# My 2 Albino Oscars



## lotf001 (Jul 18, 2005)

I have two 2 1/2 year old Oscars one is about 9 1/2 inches and one is 10 inches in a 60 gal tank. I have had them since they were about 3 months old and they are always together I am hoping that they are a pair I would really like to breed them. I have been reading allot on “sexing" the Oscars and it is very hard to do.
Anyone have any tips?  

Also,

I have noticed the bigger Oscar from time to time is biting the smaller Oscar and actually taking small chunks out of it (it heals within a week)
I have seen this once or twice it doesn’t seem to be very aggressive and they get along great otherwise. Has anyone had this happen? Or is this some type of mating practice?  

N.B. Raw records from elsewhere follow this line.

import Summits.CriticalPhenomena.PercolationContinuityZ3.Theses.PercShatteringRace
import Summits.CriticalPhenomena.PercolationContinuityZ3.Theses.PercAnnulusCrossing
import Summits.CriticalPhenomena.PercolationContinuityZ3.Theorems.PercShatteringRaceNearLinearTwoClusterDecaySplit
import Summits.CriticalPhenomena.PercolationContinuityZ3.Theorems.PercShatteringRaceNearLinearTwoClusterDecayPairDecayNullWorld
import Summits.CriticalPhenomena.PercolationContinuityZ3.Theorems.PercShatteringRaceNearLinearTwoClusterDecayChildTwoNullWorld
import Summits.CriticalPhenomena.PercolationContinuityZ3.Theorems.PercShatteringRaceNearLinearTwoClusterDecayChildTwoJumpWorld
import Summits.CriticalPhenomena.PercolationContinuityZ3.Theorems.PercShatteringRaceNearLinearTwoClusterDecayOfShellNonCertainty
import Summits.CriticalPhenomena.PercolationContinuityZ3.Theorems.PercLowPointHalfSpaceQuantitativeBGNOfAnnulusCrossing
import Summits.CriticalPhenomena.PercolationContinuityZ3.Theorems.NearLinearTwoClusterDecay.Negative.Structure
import Summits.CriticalPhenomena.PercolationContinuityZ3.Theorems.NearLinearTwoClusterDecay.Negative.Dichotomy
import Summits.CriticalPhenomena.PercolationContinuityZ3.Theorems.NearLinearTwoClusterDecay.Negative.BoundedAspect
import Summits.CriticalPhenomena.PercolationContinuityZ3.Theorems.PercShatteringRaceRaceLemma
import HarnessLib

/-!
# ClosureR1 — crux-strategist r1 (REDIRECT second opinion) certificate for
# `PercShatteringRace.NearLinearTwoClusterDecay` = U(1/6) (stmt-CriticalPhenomena-5785)

Evidence file of planner-cstrat-stmt-CriticalPhenomena-5785-r1-0 (2026-08-17); companion of
`STRATEGY-CENSUS-r1.md`.  Everything here elaborates against the tree; nothing is `sorry`.

§1 CLOSURE CERTIFICATE (all by name from landed theorems).  Writing `S := PercolationContinuityZ3`
(`θ(p_c) = 0`), `P := PairTwoArmsDecay` (child 1), `L := LongArmsAreDense` (child 2),
`XB := PercAnnulusCrossing.CritAnnulusNonCrossing` (stmt-0846), `CD(α) := Negative.CrossingDecay α`:
  * `U ⇐ P ∧ L` (`crux_of_children`), `U ⇒ P` (`child1_of_crux`), `0<θ ⇒ (U ↔ P ∧ L)` (`crux_iff_children_jump`);
  * `S ⇒ P` (`child1_of_summit`): child 1 is summit-IMPLIED (its open content is the jump world only);
  * `S ⇒ (L ↔ CD(7/6))` (`child2_iff_crossingDecay_of_summit`), `CD(7/6) ⇒ L` (`child2_of_crossingDecay`,
    proved here: containment), `CD(7/6) ⇒ U` (`crux_of_crossingDecay`), `CD(7/6) ⇒ S`
    (`summit_of_crossingDecay`): the θ=0 residue of U, in its one-arm form, IS the summit mechanism;
  * `XB ⇒ U` (`crux_of_XB`) and `XB ⇒ S` (`summit_of_XB`, proved here from the landed polynomial crossing
    decay): the only live sufficient condition for U's residue on the ledger is summit-strength
    (tribunal T1 pattern "dominating hypothesis H ⇒ C with H ⇒ S alone");
  * `S(1/2) ∧ P ⇒ S` (`route_closes_via_child1`): the RE-TARGET of route PercShatteringRace.
§2 NEW (proved): the route tolerates the PAIR × FREQUENTLY form of U.  `raceLemma_of_jumpBoxLRO_frequently`
   (the consumed race with in-box LRO only along SOME sequence of scales) and
   `percolationContinuityZ3_of_powerSaving_of_pairFrequently` (`S(1/2) ∧ PairFrequently ⇒ S`), where
   `PairFrequently := ∀ ε>0, ∃ᶠ n, ∀ x x' ∈ Λ_n, P_{p_c}(pairBad ⌈n^{7/6}⌉ x x') ≤ ε` (= liminf form of child 1).
   So U as filed is over-strength in THREE independent ways (union vs pair; unguarded; eventually vs
   frequently) — none of which changes the difficulty class (census §2), all of which a tenure restate may use.
§3 NEW (typed; corollaries proved): `PolyGluedCriterion` = van den Berg–van Engelenburg's same-p glued
   finite-size criterion (tree: `Negative.gluedCriterion`, bounded aspect) at POLYNOMIAL aspect 7/6, with
   blocks spaced at the OUTER radius and uniqueness chained along segments of `≍ n^{1/6}` small boxes, so the
   loss is the polynomial factor `L(n) ≍ n^{1/6}` instead of vdBvE's `ε(M) = δ^{(32M+1)²}`; its consequence at
   `p_c` (`critPolyDichotomy_of_polyGluedCriterion`, proved here by continuity in `p` exactly as
   `Negative.twoCluster_dichotomy`): for all `n ≥ 2`,
   `ε₀ ≤ L(n) · (P_{p_c}(Λ_{n/2} ↮ ∂ⁱⁿΛ_{2m} in Λ_{2m}) + P_{p_c}(U's event at n))`, `m = ⌈n^{7/6}⌉`; and in a
   jump world the first probability is at most the VOID probability `P(no x ∈ Λ_{n/2} percolates)`
   (`critPolyDichotomy_voids`).  Reading: any proof of U with rate `o(n^{-1/6})` certifies, unconditionally,
   polynomial-aspect crossing non-certainty `≳ n^{-1/6}`, and in every jump world void frequency `≳ n^{-1/6}`.
   The criterion itself (≈ 500 Lean lines on top of `DependentStarPercolation` / `GluingCriterion`) is left
   to the standing disprover as a `Negative/` item; it is NOT a line on U (census §4).
-/

noncomputable section

namespace Summit.CriticalPhenomena.PercolationContinuityZ3.Cruxes.NearLinearTwoClusterDecay.StrategistR1

open MeasureTheory Filter Topology
open Literature.Probability.LatticeModels Literature.Probability.Percolation
open Summit.CriticalPhenomena.PercolationContinuityZ3.Theses.PercShatteringRace
open Summit.CriticalPhenomena.PercolationContinuityZ3.Theorems
open Summit.CriticalPhenomena.PercolationContinuityZ3.Theorems.NearLinearTwoClusterDecaySplit

/-! ## §0 The statements (verbatim route / children wording) -/

/-- Child 1 = `PairTwoArmsDecay` (children.json on the item; = `Stubs.stub_pairDecayJumpWorld`'s target). -/
def Child1 : Prop :=
  ∀ ε : ℝ, 0 < ε → ∀ᶠ n : ℕ in Filter.atTop, ∀ x ∈ box 3 n, ∀ x' ∈ box 3 n,
    (bondPercolation (zdGraph 3) (criticalProbI 3)).real
      {ω | ∃ y ∈ innerBoundary (zdGraph 3) (box 3 ⌈(n : ℝ) ^ ((7 : ℝ) / 6)⌉₊),
        ∃ y' ∈ innerBoundary (zdGraph 3) (box 3 ⌈(n : ℝ) ^ ((7 : ℝ) / 6)⌉₊),
          ω ∈ openConnIn ↑(box 3 ⌈(n : ℝ) ^ ((7 : ℝ) / 6)⌉₊) x y ∧
          ω ∈ openConnIn ↑(box 3 ⌈(n : ℝ) ^ ((7 : ℝ) / 6)⌉₊) x' y' ∧
          ω ∉ openConnIn ↑(box 3 ⌈(n : ℝ) ^ ((7 : ℝ) / 6)⌉₊) x x'} ≤ ε

/-- Child 2 = `LongArmsAreDense`. -/
def Child2 : Prop :=
  ∀ ε : ℝ, 0 < ε → ∃ κ : ℝ, 0 < κ ∧ ∀ᶠ n : ℕ in Filter.atTop,
    (bondPercolation (zdGraph 3) (criticalProbI 3)).real
      {ω | ∃ x ∈ box 3 n,
        (∃ y ∈ innerBoundary (zdGraph 3) (box 3 ⌈(n : ℝ) ^ ((7 : ℝ) / 6)⌉₊),
          ω ∈ openConnIn ↑(box 3 ⌈(n : ℝ) ^ ((7 : ℝ) / 6)⌉₊) x y) ∧
        (Set.ncard {z : Site 3 | z ∈ box 3 n ∧
            ω ∈ openConnIn ↑(box 3 ⌈(n : ℝ) ^ ((7 : ℝ) / 6)⌉₊) x z} : ℝ) < κ * (box 3 n).card} ≤ ε

/-- In-box crossing decay at aspect `7/6` in the route wording (the one-arm form of the residue). -/
def CrossTendsto76 : Prop :=
  Filter.Tendsto (fun n : ℕ => (bondPercolation (zdGraph 3) (criticalProbI 3)).real
    {ω | ∃ x ∈ box 3 n, ∃ y ∈ innerBoundary (zdGraph 3) (box 3 ⌈(n : ℝ) ^ ((7 : ℝ) / 6)⌉₊),
      ω ∈ openConnIn ↑(box 3 ⌈(n : ℝ) ^ ((7 : ℝ) / 6)⌉₊) x y}) Filter.atTop (nhds 0)

/-- The route wording of crossing decay at `7/6` is `Negative.CrossingDecay (7/6)` (definitional). -/
theorem crossTendsto76_iff : CrossTendsto76 ↔ NearLinearTwoClusterDecay.Negative.CrossingDecay ((7 : ℝ) / 6) :=
  Iff.rfl

/-! ## §1 Closure certificate (by name) -/

/-- `U ⇐ P ∧ L` — the split glue (landed p137625). -/
theorem crux_of_children (h₁ : Child1) (h₂ : Child2) : NearLinearTwoClusterDecay :=
  nearLinearTwoClusterDecay_of_subs h₁ h₂

/-- `U ⇒ P` — necessity of child 1. -/
theorem child1_of_crux (h : NearLinearTwoClusterDecay) : Child1 :=
  pairTwoArmsDecay_of_nearLinearTwoClusterDecay h

/-- `0 < θ(p_c) ⇒ (U ↔ P ∧ L)` — the cut is lossless in the jump world. -/
theorem crux_iff_children_jump (hθ : 0 < theta (zdGraph 3) 0 (criticalProbI 3)) :
    NearLinearTwoClusterDecay ↔ Child1 ∧ Child2 :=
  nearLinearTwoClusterDecay_iff_pair_and_longArmsAreDense_of_theta_pos hθ

/-- **`S ⇒ P`**: the summit implies child 1 (one-arm decay in the `θ(p_c) = 0` world). So child 1's
open content lives in the jump world only, and child 1 can never be refuted without refuting the summit. -/
theorem child1_of_summit (hS : _root_.PercolationContinuityZ3) : Child1 :=
  pairTwoArmsDecay_of_theta_eq_zero (percolationContinuityZ3_iff.1 hS)

/-- **`S ⇒ (L ↔ crossing decay at 7/6)`**: in the `θ(p_c)=0` world child 2 IS polynomial-aspect crossing
decay (hyperscaling-lite). -/
theorem child2_iff_crossingDecay_of_summit (hS : _root_.PercolationContinuityZ3) :
    Child2 ↔ CrossTendsto76 :=
  longArmsAreDense_iff_crossingDecay_of_theta_eq_zero (percolationContinuityZ3_iff.1 hS)

/-- **Crossing decay at `7/6` gives child 2 outright** (the thin-arm event is contained in the crossing
event; no hypothesis on `θ`). [folklore] -/
theorem child2_of_crossingDecay (h : CrossTendsto76) : Child2 := by
  intro ε hε
  refine ⟨1, one_pos, ?_⟩
  have hev : ∀ᶠ n : ℕ in atTop, (bondPercolation (zdGraph 3) (criticalProbI 3)).real
      {ω | ∃ x ∈ box 3 n, ∃ y ∈ innerBoundary (zdGraph 3) (box 3 ⌈(n : ℝ) ^ ((7 : ℝ) / 6)⌉₊),
        ω ∈ openConnIn ↑(box 3 ⌈(n : ℝ) ^ ((7 : ℝ) / 6)⌉₊) x y} < ε :=
    (tendsto_order.1 h).2 ε hε
  filter_upwards [hev] with n hn
  refine le_trans (measureReal_mono ?_) hn.le
  rintro ω ⟨x, hx, ⟨y, hy, hxy⟩, -⟩
  exact ⟨x, hx, y, hy, hxy⟩

/-- **Crossing decay at `7/6` gives the crux** (two distinct crossing clusters are in particular one crossing). -/
theorem crux_of_crossingDecay (h : CrossTendsto76) : NearLinearTwoClusterDecay :=
  NearLinearTwoClusterDecay.Negative.nearLinearTwoClusterDecay_of_atExponent (α := (7 : ℝ) / 6)
    (by norm_num) le_rfl (NearLinearTwoClusterDecay.Negative.atExponent_of_crossingDecay h)

/-- **Crossing decay at `7/6` gives the summit** (one-arm: `θ(p_c) ≤ P(crossing)`; landed). -/
theorem summit_of_crossingDecay (h : CrossTendsto76) : _root_.PercolationContinuityZ3 :=
  NearLinearTwoClusterDecay.Negative.percolationContinuityZ3_of_crossingDecay (α := (7 : ℝ) / 6) h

Any info would be appreciated.


----------



## shev (Jan 18, 2005)

A 60 gallon is a tad small for 2 oscars. Maybe the one is just getting territorial.


----------



## IloveCichlids (Jul 11, 2005)

Are they about the same size? Or is one larger and one smaller? If so you could have 2 males. Alpha male = bigger, betta male = smaller, ussually!


----------



## Lisachromis (Jan 19, 2005)

Well.. odds are good that you do have a pair, because if they didn't like each other they'd have completely demolished each other (well one would have). It's possible that you have 2 males or 2 females as well though. They are big enough to start spawning, but if it's possible, you should try to get them in a larger tank. You may not have as much of the 'biting' incidents then.


----------



## Cichlid Man (Jan 19, 2005)

Space is key when breeding these cichlids. That's why some breeders breed oscars in big ponds.


----------